Mactavish doesn’t think so.

“That’s something that goes back to caveman times,” he says. “Wait until Dad gets home. Dad is going to drag home the woolly mammoth and then deal with you hitting your brother on the head with a rock.”

“My wife is a teacher; she has a teacher voice,” he adds. “She can’t bark them down like I can. The kids know I’m business.”

At the same time, however, it’s important for dads to “be more compassionate,” says Dave Thomas, 43, a Boulder technology entrepreneur who also runs a website dedicated to “attachment parenting,” an approach to raising children that revolves around developing intimacy between parents and children.

“I think as men, one of our knee-jerk reactions in a tense situation is to be aggressive, and it really doesn’t work with kids. In the long run, that’s a bad strategy,” he says. “The way I respond to two guys jumping me in an alley should be much different from having my kids jump me.”

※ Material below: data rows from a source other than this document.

import Mathlib
import HarnessLib
import Literature.Analysis.FluidPDE.VectorCalculus
import Literature.Analysis.FluidPDE.VectorCalculusProofs
import Literature.Analysis.FluidPDE.VorticityCalculus
import Literature.Analysis.FluidPDE.AncientSimilarityVorticity
import Literature.Analysis.FluidPDE.HarmonicMeanValue
import Summits.NavierStokesRegularity.NavierStokesRegularity.Theorems.UnthreadedDoorVorticityOfClass
import Summits.NavierStokesRegularity.NavierStokesRegularity.Theorems.UnthreadedDoorAntidynamoLambRadial
import Summits.NavierStokesRegularity.NavierStokesRegularity.Theorems.UnthreadedDoorAntidynamoRadialToroidalLaplacian

/-!
# Route `UnthreadedDoor` / `ThreadingFlux`, crux `PoloidalLiouville` (stmt-NavierStokesRegularity-1222), antidynamo v2 skeleton,
# rung `stub_singleDegreeRung`, EVEN degree — (E1d) THE SLICE IDENTITY: the vorticity equation of a slice in normal form IS the
# single-degree vorticity identity `hid` with explicit radial coefficients `c, e`

Support file (census instrument decomp-ns-census-1 g34, cell decomp-ns; `--supports stmt-NavierStokesRegularity-1222 --as helper`; 0 kit).

DYNAMIC HALF of the (E1) assembly.  Data: the rung's class (bounded ancient mild solution, measurable slices, jointly smooth ⟹ the vorticity
formulation `∂ₜω + (v·∇)ω = (ω·∇)v + Δω` on `(−∞,0) × ℝ³`, p629171 `isVorticitySolutionOn_Iio`); a jointly smooth AMPLITUDE `Φ` on
`(−∞,0) × (0,∞)` with `curl (v s) x = Φ(s, ‖x − x₀‖)•(∇Q × ·)(x − x₀)` off the centre at every `s < 0` (`Q` the profile, smooth, harmonic,
positively homogeneous of degree `l` with Euler's identity); and at the slice `t` the NORMAL FORM `v t (x₀ + y) = (a(‖y‖)Q(y))•y + k(‖y‖)•∇Q(y)`
(`a, k ∈ C^∞(0,∞)`; census `evenRung_normalForm`).  Then, with `G = Φ(t, ·)`, `B = G·(a r² + l k)`,

  `c(r) := B′(r)/r + 2l·G(r)a(r)`,   `e(r) := ∂ₛΦ(t, r) − G″(r) − (2l+2)G′(r)/r`,

both differentiable on `(0,∞)`, the identity `−(c(r)Q(y))•(∇Q × y) − (G(r)k(r))•(∇|∇Q|² × y) − e(r)•(∇Q × y) = 0` holds for every `y ≠ 0`
— VERBATIM the hypothesis `hid` of `singleDegreeRung_of_sliceData` / `evenRung_slice_const_of_rung` (p811987) with `ĝ := G`.
[`∂ₜω = (∂ₛΦ)•Λ` (representation along the time line), `Δω = (G″ + (2l+2)G′/r)•Λ` (p800175's sibling `laplacian_radial_smul_cross_gradient`),
`(ω·∇)v − (v·∇)ω = curl(v × ω)` (`curl_cross_apply`, `div v = div ω = 0`) `= −((B′/r + 2lGa)Q)•Λ − (Gk)•(∇|∇Q|² × y)` (`curl_lamb_eq_radial`,
p800175).]

* ★★ `evenRung_sliceIdentity` — the statement above (curl of a translate via `fderiv_comp_add_left`).

HONEST LABEL: bookkeeping of tree identities (vorticity equation of the class, Lamb-vector curl, radial Laplacian) serving the open EVEN-degree
rung of an S-free Liouville engine; the rung, the wall `stub_scalarLiouville`, `PoloidalLiouville` (1222) and Navier–Stokes regularity are NOT
touched (crux 1222 is INCOMPARABLE with the summit; descent inside the door's cone, decorative for the summit).  Nothing here proves
NavierStokesRegularity. [folklore]
-/

noncomputable section

-- the summit and its single sub-problem share the name (CONVENTIONS §1), as in every Theorems file
set_option linter.dupNamespace false

open scoped Topology InnerProductSpace RealInnerProductSpace ContDiff Laplacian
open Filter Set Metric MeasureTheory Function
open Literature.Analysis.FluidPDE

namespace Summit.NavierStokesRegularity.NavierStokesRegularity.Theorems.PoloidalLiouville.Antidynamo

open Summit.NavierStokesRegularity.NavierStokesRegularity.Theorems.PoloidalLiouville (isVorticitySolutionOn_Iio)

/-- ★★ **THE SLICE IDENTITY (E1d).**  See the module docstring: under the rung's class hypotheses, a jointly smooth amplitude `Φ` representing
the vorticity off the centre at all times, and the normal form of the slice `t`, the radial coefficients
`c = B′/r + 2lGa`, `e = ∂ₛΦ(t,·) − G″ − (2l+2)G′/r` are differentiable on `(0,∞)` and satisfy the single-degree vorticity identity `hid`.
[folklore] -/
theorem evenRung_sliceIdentity
    (v : ℝ → EuclideanSpace ℝ (Fin 3) → EuclideanSpace ℝ (Fin 3)) (x₀ : EuclideanSpace ℝ (Fin 3))
    (hB : Literature.Analysis.FluidPDE.IsBoundedAncientMildSolution 1 v)
    (hm : ∀ t < 0, AEStronglyMeasurable (v t) volume)
    (hsm : ContDiffOn ℝ (⊤ : ℕ∞) (Function.uncurry v) (Set.Iio 0 ×ˢ Set.univ))
    {Q : EuclideanSpace ℝ (Fin 3) → ℝ} (hQ : ContDiff ℝ ∞ Q) {l : ℕ}
    (hhom : ∀ r : ℝ, 0 < r → ∀ y : EuclideanSpace ℝ (Fin 3), Q (r • y) = r ^ l * Q y)
    (hEuler : ∀ z : EuclideanSpace ℝ (Fin 3), ⟪gradient Q z, z⟫ = (l : ℝ) * Q z) (hharm : ∀ z, (Δ Q) z = 0)
    {Φ : ℝ → ℝ → ℝ} (hΦ : ContDiffOn ℝ ∞ (Function.uncurry Φ) (Iio 0 ×ˢ Ioi 0))
    (hrepr : ∀ s < 0, ∀ x : EuclideanSpace ℝ (Fin 3), x ≠ x₀ →
      curl (v s) x = Φ s ‖x - x₀‖ • cross (gradient Q (x - x₀)) (x - x₀))
    {t : ℝ} (ht : t < 0) {a k : ℝ → ℝ} (ha : ContDiffOn ℝ ∞ a (Ioi 0)) (hk : ContDiffOn ℝ ∞ k (Ioi 0))
    (hnf : ∀ y : EuclideanSpace ℝ (Fin 3), v t (x₀ + y) = (a ‖y‖ * Q y) • y + k ‖y‖ • gradient Q y) :
    ∃ c e : ℝ → ℝ, (∀ r, 0 < r → DifferentiableAt ℝ c r) ∧ (∀ r, 0 < r → DifferentiableAt ℝ e r) ∧
      ∀ y : EuclideanSpace ℝ (Fin 3), y ≠ 0 →
        -((c ‖y‖ * Q y) • cross (gradient Q y) y) -
          (Φ t ‖y‖ * k ‖y‖) • cross (gradient (fun z : EuclideanSpace ℝ (Fin 3) => ⟪gradient Q z, gradient Q z⟫) y) y -
          e ‖y‖ • cross (gradient Q y) y = 0 := by
  -- ### the amplitude at the slice and its time derivative, as smooth functions of `r`
  set S : Set (ℝ × ℝ) := Iio 0 ×ˢ Ioi 0 with hS
  have hSo : IsOpen S := isOpen_Iio.prod isOpen_Ioi
  set Ψ : ℝ × ℝ → ℝ := Function.uncurry Φ with hΨ
  set G : ℝ → ℝ := Φ t with hGdef
  have hslice : ∀ {f : ℝ × ℝ → ℝ}, ContDiffOn ℝ ∞ f S → ContDiffOn ℝ ∞ (fun r => f (t, r)) (Ioi 0) := by
    intro f hf
    exact hf.comp (contDiffOn_const.prodMk contDiffOn_id) fun r hr => mk_mem_prod ht hr
  have hG : ContDiffOn ℝ ∞ G (Ioi 0) := hslice hΦ
  have hΨ' : ContDiffOn ℝ ∞ (fun p => fderiv ℝ Ψ p) S := ((contDiffOn_infty_iff_fderiv_of_isOpen hSo).1 hΦ).2
  set D : ℝ → ℝ := fun r => fderiv ℝ Ψ (t, r) ((1 : ℝ), (0 : ℝ)) with hDdef
  have hD : ContDiffOn ℝ ∞ D (Ioi 0) :=
    (hΨ'.comp (contDiffOn_const.prodMk contDiffOn_id) fun r hr => mk_mem_prod ht hr).clm_apply contDiffOn_const
  have hDeq : ∀ r, 0 < r → HasDerivAt (fun s => Φ s r) (D r) t := by
    intro r hr
    have hdiff : DifferentiableAt ℝ Ψ (t, r) :=
      (hΦ.differentiableOn (by simp)).differentiableAt (hSo.mem_nhds (mk_mem_prod ht hr))
    have hline : HasDerivAt (fun s : ℝ => ((s, r) : ℝ × ℝ)) ((1 : ℝ), (0 : ℝ)) t :=
      (hasDerivAt_id t).prodMk (hasDerivAt_const t r)
    exact hdiff.hasFDerivAt.comp_hasDerivAt t hline
  -- ### smoothness bookkeeping on `(0,∞)`
  have hdA : ∀ {f : ℝ → ℝ}, ContDiffOn ℝ ∞ f (Ioi 0) → ∀ r, 0 < r → DifferentiableAt ℝ f r := fun hf r hr =>
    (hf.differentiableOn (by simp)).differentiableAt (Ioi_mem_nhds hr)
  have hderiv : ∀ {f : ℝ → ℝ}, ContDiffOn ℝ ∞ f (Ioi 0) → ContDiffOn ℝ ∞ (deriv f) (Ioi 0) := fun hf =>
    ((contDiffOn_infty_iff_deriv_of_isOpen isOpen_Ioi).1 hf).2
  have hid' : ContDiffOn ℝ ∞ (fun r : ℝ => r) (Ioi 0) := contDiffOn_id
  set B : ℝ → ℝ := fun r => G r * (a r * r ^ 2 + (l : ℝ) * k r) with hBdef
  have hBs : ContDiffOn ℝ ∞ B (Ioi 0) := hG.mul ((ha.mul (hid'.pow 2)).add (contDiffOn_const.mul hk))
  set c : ℝ → ℝ := fun r => deriv B r / r + 2 * (l : ℝ) * G r * a r with hcdef
  set e : ℝ → ℝ := fun r => D r - (deriv (deriv G) r + (2 * (l : ℝ) + 2) * deriv G r / r) with hedef
  have hcs : ContDiffOn ℝ ∞ c (Ioi 0) :=
    ((hderiv hBs).div hid' fun r hr => ne_of_gt hr).add (((contDiffOn_const.mul hG)).mul ha)
  have hes : ContDiffOn ℝ ∞ e (Ioi 0) :=
    hD.sub ((hderiv (hderiv hG)).add ((contDiffOn_const.mul (hderiv hG)).div hid' fun r hr => ne_of_gt hr))
  refine ⟨c, e, hdA hcs, hdA hes, fun y hy => ?_⟩
  -- ### the vorticity equation at `(t, x₀ + y)`
  have hr : 0 < ‖y‖ := norm_pos_iff.2 hy
  have hx : x₀ + y ≠ x₀ := fun h => hy (by simpa using h)
  have hsm' : IsSmoothSpaceTimeOn (Iio 0) v := hsm
  have hu : ContDiff ℝ ∞ (v t) := hsm'.contDiff_slice ht
  have hu2 : ContDiff ℝ 2 (v t) := hu.of_le (by norm_cast)
  have hω1 : ContDiff ℝ 1 (curl (v t)) := contDiff_curl (n := 1) (hu.of_le (by norm_cast))
  have hdivu : VectorCalculus.IsDivFree (v t) :=
    (hB.isAncientMildSolution.1 t ht).isDivFree_of_contDiff (hu.of_le (by norm_cast))
  have hVE := (isVorticitySolutionOn_Iio hB hm hsm).vorticity_eq t ht (x₀ + y)
  simp only [timeDerivWithin_apply, vorticity_apply] at hVE
  -- (T1) the time derivative
  have hT1 : derivWithin (fun s => curl (v s) (x₀ + y)) (Iio 0) t = D ‖y‖ • cross (gradient Q y) y := by
    rw [derivWithin_of_isOpen isOpen_Iio ht]
    have hev : (fun s => curl (v s) (x₀ + y)) =ᶠ[𝓝 t] fun s => Φ s ‖y‖ • cross (gradient Q y) y := by
      filter_upwards [isOpen_Iio.mem_nhds ht] with s hs
      rw [hrepr s hs _ hx, add_sub_cancel_left]
    rw [hev.deriv_eq, ((hDeq ‖y‖ hr).smul_const _).deriv]
  -- (T3) the Laplacian
  have hT3 : (Δ (curl (v t))) (x₀ + y) =
      (deriv (deriv G) ‖y‖ + (2 * (l : ℝ) + 2) * deriv G ‖y‖ / ‖y‖) • cross (gradient Q y) y := by
    rw [← laplacian_comp_const_add (curl (v t)) x₀ y]
    have hev : (fun z => curl (v t) (x₀ + z)) =ᶠ[𝓝 y] fun z => G ‖z‖ • cross (gradient Q z) z := by
      filter_upwards [isOpen_compl_singleton.mem_nhds hy] with z hz
      have hz0 : z ≠ 0 := hz
      have hxz : x₀ + z ≠ x₀ := fun h => hz0 (by simpa using h)
      rw [hrepr t ht _ hxz, add_sub_cancel_left]
    rw [(InnerProductSpace.laplacian_congr_nhds hev).eq_of_nhds,
      laplacian_radial_smul_cross_gradient (hQ.of_le (by norm_cast)) hhom hharm (hG.of_le (by norm_cast)) hy]
  -- (T2) the convective terms are the curl of the Lamb vector
  have hT2 : convect (curl (v t)) (v t) (x₀ + y) - convect (v t) (curl (v t)) (x₀ + y) =
      curl (fun z => cross (v t z) (curl (v t) z)) (x₀ + y) := by
    rw [curl_cross_apply ((hu.differentiable (by simp)) _) ((hω1.differentiable one_ne_zero) _), hdivu (x₀ + y),
      divergence_curl_eq_zero_holds (v t) hu2 (x₀ + y), zero_smul, zero_smul, sub_zero, add_zero, convect, convect]
  have hLamb : curl (fun z => cross (v t z) (curl (v t) z)) (x₀ + y) =
      -((Q y * deriv B ‖y‖ / ‖y‖ + 2 * (l : ℝ) * G ‖y‖ * a ‖y‖ * Q y) • cross (gradient Q y) y) -
        (G ‖y‖ * k ‖y‖) • cross (gradient (fun z : EuclideanSpace ℝ (Fin 3) => ⟪gradient Q z, gradient Q z⟫) y) y := by
    have htr : ∀ F : EuclideanSpace ℝ (Fin 3) → EuclideanSpace ℝ (Fin 3), curl (fun z => F (x₀ + z)) y = curl F (x₀ + y) :=
      fun F => by simp only [curl, fderiv_comp_add_left]
    rw [← htr (fun z => cross (v t z) (curl (v t) z))]
    have hev : (fun z => cross (v t (x₀ + z)) (curl (v t) (x₀ + z))) =ᶠ[𝓝 y] fun z =>
        cross ((a ‖z‖ * Q z) • z + k ‖z‖ • gradient Q z) (G ‖z‖ • cross (gradient Q z) z) := by
      filter_upwards [isOpen_compl_singleton.mem_nhds hy] with z hz
      have hz0 : z ≠ 0 := hz
      have hxz : x₀ + z ≠ x₀ := fun h => hz0 (by simpa using h)
      rw [hnf z, hrepr t ht _ hxz, add_sub_cancel_left]
    rw [curl_eq_curlCLM, hev.fderiv_eq, ← curl_eq_curlCLM,
      curl_lamb_eq_radial (hQ.of_le (by norm_cast)) hEuler hy (hdA ha _ hr) (hdA hk _ hr) (hdA hG _ hr)]
  -- ### assemble
  rw [hT1, hT3, one_smul] at hVE
  -- `hVE : D • Λ + convect v ω = convect ω v + lap • Λ`
  have key : D ‖y‖ • cross (gradient Q y) y =
      (-((Q y * deriv B ‖y‖ / ‖y‖ + 2 * (l : ℝ) * G ‖y‖ * a ‖y‖ * Q y) • cross (gradient Q y) y) -
        (G ‖y‖ * k ‖y‖) • cross (gradient (fun z : EuclideanSpace ℝ (Fin 3) => ⟪gradient Q z, gradient Q z⟫) y) y) +
      (deriv (deriv G) ‖y‖ + (2 * (l : ℝ) + 2) * deriv G ‖y‖ / ‖y‖) • cross (gradient Q y) y := by
    rw [← hLamb, ← hT2]
    have := hVE
    -- `this : D•Λ + cv = cw + lap•Λ`; goal: `D•Λ = (cw - cv) + lap•Λ`
    rw [sub_add_eq_add_sub, eq_sub_iff_add_eq, this]
  have hcQ : c ‖y‖ * Q y = Q y * deriv B ‖y‖ / ‖y‖ + 2 * (l : ℝ) * G ‖y‖ * a ‖y‖ * Q y := by
    rw [hcdef]; ring
  have he : e ‖y‖ = D ‖y‖ - (deriv (deriv G) ‖y‖ + (2 * (l : ℝ) + 2) * deriv G ‖y‖ / ‖y‖) := rfl
  rw [hcQ, he, sub_smul, key]
  module

end Summit.NavierStokesRegularity.NavierStokesRegularity.Theorems.PoloidalLiouville.Antidynamo

end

Thomas also urges fathers to be strategic about their inevitable dad lectures. Sometimes, long-winded and austere soliloquies on sober topics are warranted, but nevertheless, “You know in the first five seconds they have tuned you out,” he says. “In the kid’s head, what is going on is, ‘I wonder if Joey is out playing?”‘

Understanding that, he says, can help dads telescope their messages for optimum effect: Keep it simple, make it powerful and move on.

Experience adds up

Single dads, fatherless dads, dads with authoritarian patriarchs – they all have interesting perspectives. But few dads can compete with Berthoud resident LarryBebo for sheer training.

His brood? Thirty kids.

“I have experience,” says Bebo, 58, a contractor.

He and his wife, Jackie, had their first two children more than 30 years ago. After Bebo’s business began flourishing, they went on an adoption spree, bringing 28 more kids from around the world – mostly from Asia – and from within the United States into their home.

Bebo says in his family, he’s always worked, and his wife stayed home to raise the children, 12 of whom now live in the 14,000-square-foot house.

He doesn’t believe in playing the “heavy” in the family, which is the role his own father played. Instead, kids are disciplined by either parent, as their infractions arise.

Sitting down and reading nursery rhymes with the kids? It hasn’t been Bebo’s thing, but in 1991 he took nine of his children to South Korea to meet their birth relatives.

They spent two weeks there “dealing with abandonment issues, and standing at grave sites sobbing,” he says. “You know, I think real men do eat quiche.”

You might think that after 30, he’s drawn a distinct bead on “Dad” and what it’s all about. But things always evolve.

“You never get done being a parent,” he says. “Kids are married and on their own, doing their own thing, and I still have to figure out how to be their dad. I’m still their dad. You have to keep stepping up.”